[PRCo] Re: steam in pennsylvania

Fred Schneider fwschneider at comcast.net
Thu Aug 9 19:06:46 EDT 2012


I would drive 3000 miles or cross the ocean, Bob, to see something new in the industry …new subway, new light rail.   If I live long enough, I'll go to California to ride their high speed rail just as I've gone to France to ride the TGV and to Britain to ride through the Channel Tunnel to Paris.  

But I seldom go back a second time to see the same thing.   I am not the sort of railfan who will go 67 miles to Philadelphia to ride those Kawasaki cars over and over.   

I put myself through college firing steam locomotives.   I know what it feels like to work behind a 400 degree boiler on a 90 degree summer day.   I don't need to go back and prove I can do it all over again.   :<)   The days of chugging gallons of water and salt tablets to stay alive are behind me.

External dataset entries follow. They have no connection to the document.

/-- **Theorem of the alternative for strict feasibility, hard half** (Borwein–Wolkowicz 1981; the Drusvyatskiy–Wolkowicz
"theorem of the alternative for the primal" for `K = S^n_+`): if the system `⟨A_i, X⟩ = b_i, X ⪰ 0` (symmetric `A_i`) is feasible
but has NO positive definite solution, then there is a multiplier vector `y` with `0 ≠ A^* y ⪰ 0` and
`⟨b, y⟩ = 0` — a nontrivial facial-reduction certificate ("if strict feasibility fails, there always exists
a 'witness' (or 'short certificate') `y` satisfying the auxiliary system").  Proof as in the text:
separate the affine space `{X : A(X) = b}` from the open cone by a linear functional (geometric Hahn–Banach),
show the functional vanishes on `Null(A)` hence equals `⟨A^* y, ·⟩`, and read off the signs.
[cite: DrusvyatskiyWolkowicz2017, §3.1 Thm. (Homogeneous separation) and Thm. (Theorem of the alternative for the primal)] [cite: BorweinWolkowicz1981, §3]
[cite: Pataki2013, §3 Lemma 1 (2)] -/
theorem exists_certificate_of_not_strictlyFeasible {A : ι → Matrix n n ℝ} {b : ι → ℝ}
    (hA : ∀ i, (A i).IsHermitian) {X₀ : Matrix n n ℝ} (h₀ : IsPrimalFeasible A b X₀)
    (hns : ∀ X, IsPrimalFeasible A b X → ¬ X.PosDef) :
    ∃ y : ι → ℝ, IsCertificate A b y ∧ expose A y ≠ 0 := by
  classical
  -- the affine space `{X : A(X) = b}` (no symmetry or positivity imposed)
  set t : Set (Matrix n n ℝ) := {X | ∀ i, frob (A i) X = b i} with ht_def
  have ht_conv : Convex ℝ t := by
    intro X hX Y hY a c ha hc hac i
    simp only [ht_def, Set.mem_setOf_eq] at hX hY
    rw [frob_add_right, frob_smul_right, frob_smul_right, hX i, hY i, ← add_mul, hac, one_mul]
  have hdisj : Disjoint (quadPos n) t := by
    rw [Set.disjoint_left]
    intro X hXs hXt
    -- the symmetrisation of `X` would be a positive definite feasible point
    have hYh : ((1/2 : ℝ) • (X + Xᵀ)).IsHermitian := by
      have : ((1/2 : ℝ) • (X + Xᵀ))ᵀ = (1/2 : ℝ) • (X + Xᵀ) := by
        rw [transpose_smul, transpose_add, transpose_transpose, add_comm]
      simpa [Matrix.IsHermitian] using this
    have hq : ∀ v : n → ℝ, v ⬝ᵥ (((1/2 : ℝ) • (X + Xᵀ)) *ᵥ v) = v ⬝ᵥ (X *ᵥ v) := by
      intro v
      rw [quad_smul, quad_add, quad_transpose]
      ring
    refine hns ((1/2 : ℝ) • (X + Xᵀ)) ⟨?_, fun i => ?_⟩ ?_
    · refine PosSemidef.of_dotProduct_mulVec_nonneg hYh fun v => ?_
      rw [star_trivial, hq]
      by_cases hv : v = 0
      · simp [hv]
      · exact (hXs v hv).le
    · rw [frob_smul_right, frob_add_right, frob_transpose_right_of_isHermitian (hA i), hXt i]
      ring
    · refine PosDef.of_dotProduct_mulVec_pos hYh fun v hv => ?_
      rw [star_trivial, hq]
      exact hXs v hv
  obtain ⟨f, u, hfs, hft⟩ := geometric_hahn_banach_open convex_quadPos isOpen_quadPos ht_conv hdisj
  have hX₀t : X₀ ∈ t := h₀.2
  have hu : u ≤ f X₀ := hft X₀ hX₀t
  have hX₀ε : ∀ ε : ℝ, 0 < ε → X₀ + ε • (1 : Matrix n n ℝ) ∈ quadPos n :=
    fun ε hε => add_smul_one_mem_quadPos h₀.1 hε
  -- `f 1 < 0`: `f X₀ + f 1 < u ≤ f X₀`
  have hf1 : f 1 < 0 := by
    have h := hfs _ (hX₀ε 1 one_pos)
    rw [one_smul, map_add] at h
    linarith
  -- `f ≤ 0` on the open cone
  have hfs0 : ∀ a ∈ quadPos n, f a ≤ 0 := by
    intro a ha
    by_contra hpos
    have hpos : 0 < f a := not_le.mp hpos
    have hua : f a < u := hfs a ha
    have hc : 0 < u / f a := div_pos (hpos.trans hua) hpos
    have h := hfs _ (smul_mem_quadPos hc ha)
    rw [map_smul, smul_eq_mul, div_mul_cancel₀ u hpos.ne'] at h
    exact lt_irrefl _ h
  -- `0 ≤ u`: `ε f 1 < u` for all `ε > 0`
  have hf1ne : f 1 ≠ 0 := hf1.ne
  have hu0 : 0 ≤ u := by
    by_contra hneg
    have hneg : u < 0 := not_le.mp hneg
    have hε : 0 < u / (2 * f 1) := div_pos_of_neg_of_neg hneg (by linarith)
    have h := hfs _ (smul_mem_quadPos hε one_mem_quadPos)
    rw [map_smul, smul_eq_mul] at h
    have h' : u / (2 * f 1) * f 1 = u / 2 := by
      field_simp
    linarith
  -- `f X₀ = 0`
  have hfX₀le : f X₀ ≤ 0 := by
    by_contra hpos
    have hpos : 0 < f X₀ := not_le.mp hpos
    have hε : 0 < f X₀ / (2 * (-f 1)) := div_pos hpos (by linarith)
    have h := hfs0 _ (hX₀ε _ hε)
    rw [map_add, map_smul, smul_eq_mul] at h
    have h' : f X₀ / (2 * -f 1) * f 1 = -(f X₀ / 2) := by
      field_simp
    linarith
  have hfX₀ : f X₀ = 0 := le_antisymm hfX₀le (hu0.trans hu)
  -- `f` vanishes on `Null(A) = ⋂ ker ⟨A_i, ·⟩`, hence `f = ⟨A^* c, ·⟩` for some `c`
  have hker : (⨅ i, LinearMap.ker (frobLin (A i))) ≤ LinearMap.ker (f : Matrix n n ℝ →ₗ[ℝ] ℝ) := by
    intro H hH
    simp only [Submodule.mem_iInf, LinearMap.mem_ker, frobLin_apply] at hH
    rw [LinearMap.mem_ker, ContinuousLinearMap.coe_coe]
    by_contra hne
    have hmem : ∀ c : ℝ, X₀ + c • H ∈ t := fun c i => by
      rw [frob_add_right, frob_smul_right, hH i, mul_zero, add_zero]
      exact hX₀t i
    have h := hft _ (hmem ((u - 1 - f X₀) / f H))
    rw [map_add, map_smul, smul_eq_mul, div_mul_cancel₀ _ hne] at h
    linarith
  obtain ⟨c, hc⟩ := (Submodule.mem_span_range_iff_exists_fun ℝ).mp (mem_span_of_iInf_ker_le_ker hker)
  have hfW : ∀ X, f X = frob (expose A c) X := by
    intro X
    have h := LinearMap.congr_fun hc X
    simp only [LinearMap.coe_sum, Finset.sum_apply, LinearMap.smul_apply, frobLin_apply, smul_eq_mul,
      ContinuousLinearMap.coe_coe] at h
    rw [frob_expose, h]
  refine ⟨-c, ⟨?_, ?_⟩, ?_⟩
  · -- `A^*(-c) = -A^* c ⪰ 0`
    rw [expose_neg]
    refine PosSemidef.of_dotProduct_mulVec_nonneg (isHermitian_expose hA c).neg fun v => ?_
    rw [star_trivial, neg_mulVec, dotProduct_neg, ← frob_vecMulVec, ← hfW]
    -- `f (v vᵀ) ≤ 0` since `v vᵀ + ε 1` lies in the open cone for every `ε > 0`
    have hvv : (vecMulVec v v).PosSemidef := by simpa using posSemidef_vecMulVec_self_star v
    have hle : f (vecMulVec v v) ≤ 0 := by
      by_contra hpos
      have hpos : 0 < f (vecMulVec v v) := not_le.mp hpos
      have hε : 0 < f (vecMulVec v v) / (2 * (-f 1)) := div_pos hpos (by linarith)
      have h := hfs0 _ (add_smul_one_mem_quadPos hvv hε)
      rw [map_add, map_smul, smul_eq_mul] at h
      have h' : f (vecMulVec v v) / (2 * -f 1) * f 1 = -(f (vecMulVec v v) / 2) := by
        field_simp
      linarith
    linarith
  · -- `⟨b, -c⟩ = -⟨A^* c, X₀⟩ = -f X₀ = 0`
    have h := frob_expose_of_feasible h₀ c
    rw [← hfW, hfX₀] at h
    simp only [Pi.neg_apply, neg_mul, Finset.sum_neg_distrib, ← h, neg_zero]
  · -- nontrivial: `f 1 ≠ 0`
    rw [expose_neg, neg_ne_zero]
    intro hzero
    have h1 := hfW 1
    rw [hzero] at h1
    simp [SemidefiniteComplementarity.frob] at h1
    exact hf1.ne h1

And I guess I am not one to chase antique steam engines pulling things they were never intended to pull.   Those Berkshires on the NKP were freight engines.   The railroad, in my era, used either Hudsons or Alco PAs for passenger trains.   If I could see 765 pulling a hundred 40-foot freight cars across Indiana today, I might get in my car and chase it but it would have to look real.   I guess, to me, the joy is the memories of Norfolk and Western mallets on coal trains or B&O Mikes (or MacArthurs … remember that in WW2?) on freights or Pacifics on passenger trains out of Pittsburgh or riding behind a Pennsy K4 across south Jersey at 70 mph.   

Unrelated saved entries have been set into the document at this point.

/-- `tgermPair n (r • m) = germ r • tgermPair n m`. [cite: StacksProject, Tag 01CA] -/
theorem tgermPair_smul_right (U : X.Opens) (hxU : x ∈ U) (n : secMod N U) (V : X.Opens) (hxV : x ∈ V) (r : secRing X V) (m : secMod M V) :
    tgermPair N M x U hxU n V hxV (r • m) = X.presheaf.germ V x hxV r • tgermPair N M x U hxU n V hxV m := by
  rw [tgermPair, tgermPair, res_smul, TensorProduct.tmul_smul, tgerm_smul]
  congr 1
  exact X.presheaf.germ_res_apply (homOfLE inf_le_right) x _ r

/-- `tgermPair (r • n) m = germ r • tgermPair n m`. [cite: StacksProject, Tag 01CA] -/
theorem tgermPair_smul_left (U : X.Opens) (hxU : x ∈ U) (r : secRing X U) (n : secMod N U) (V : X.Opens) (hxV : x ∈ V) (m : secMod M V) :
    tgermPair N M x U hxU (r • n) V hxV m = X.presheaf.germ U x hxU r • tgermPair N M x U hxU n V hxV m := by
  rw [tgermPair, tgermPair, res_smul, ← TensorProduct.smul_tmul', tgerm_smul]
  congr 1
  exact X.presheaf.germ_res_apply (homOfLE inf_le_left) x _ r

end PresheafStalk

end Literature.AlgebraicGeometry.Modules

end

That said, there is something unreal that I want to see.   We all have our inconsistencies.   I know it's not real.   It should have vacuum brakes instead of air brakes.  There are other things that have been upgraded to modern standards.   But the British railfans have built a new steam locomotive and I would love to ride behind the Tornado.   Those chaps know how to kick the spurs into a locomotive and make her stand up and run like hell.

     http://www.youtube.com/watch?v=Ut27rSwkV2k&feature=related

     http://www.youtube.com/watch?v=k7rz8ckJUF4&feature=related

And where else in the world do we not only build a new steam locomotive in the 21st century but get the heir to the throne to name it?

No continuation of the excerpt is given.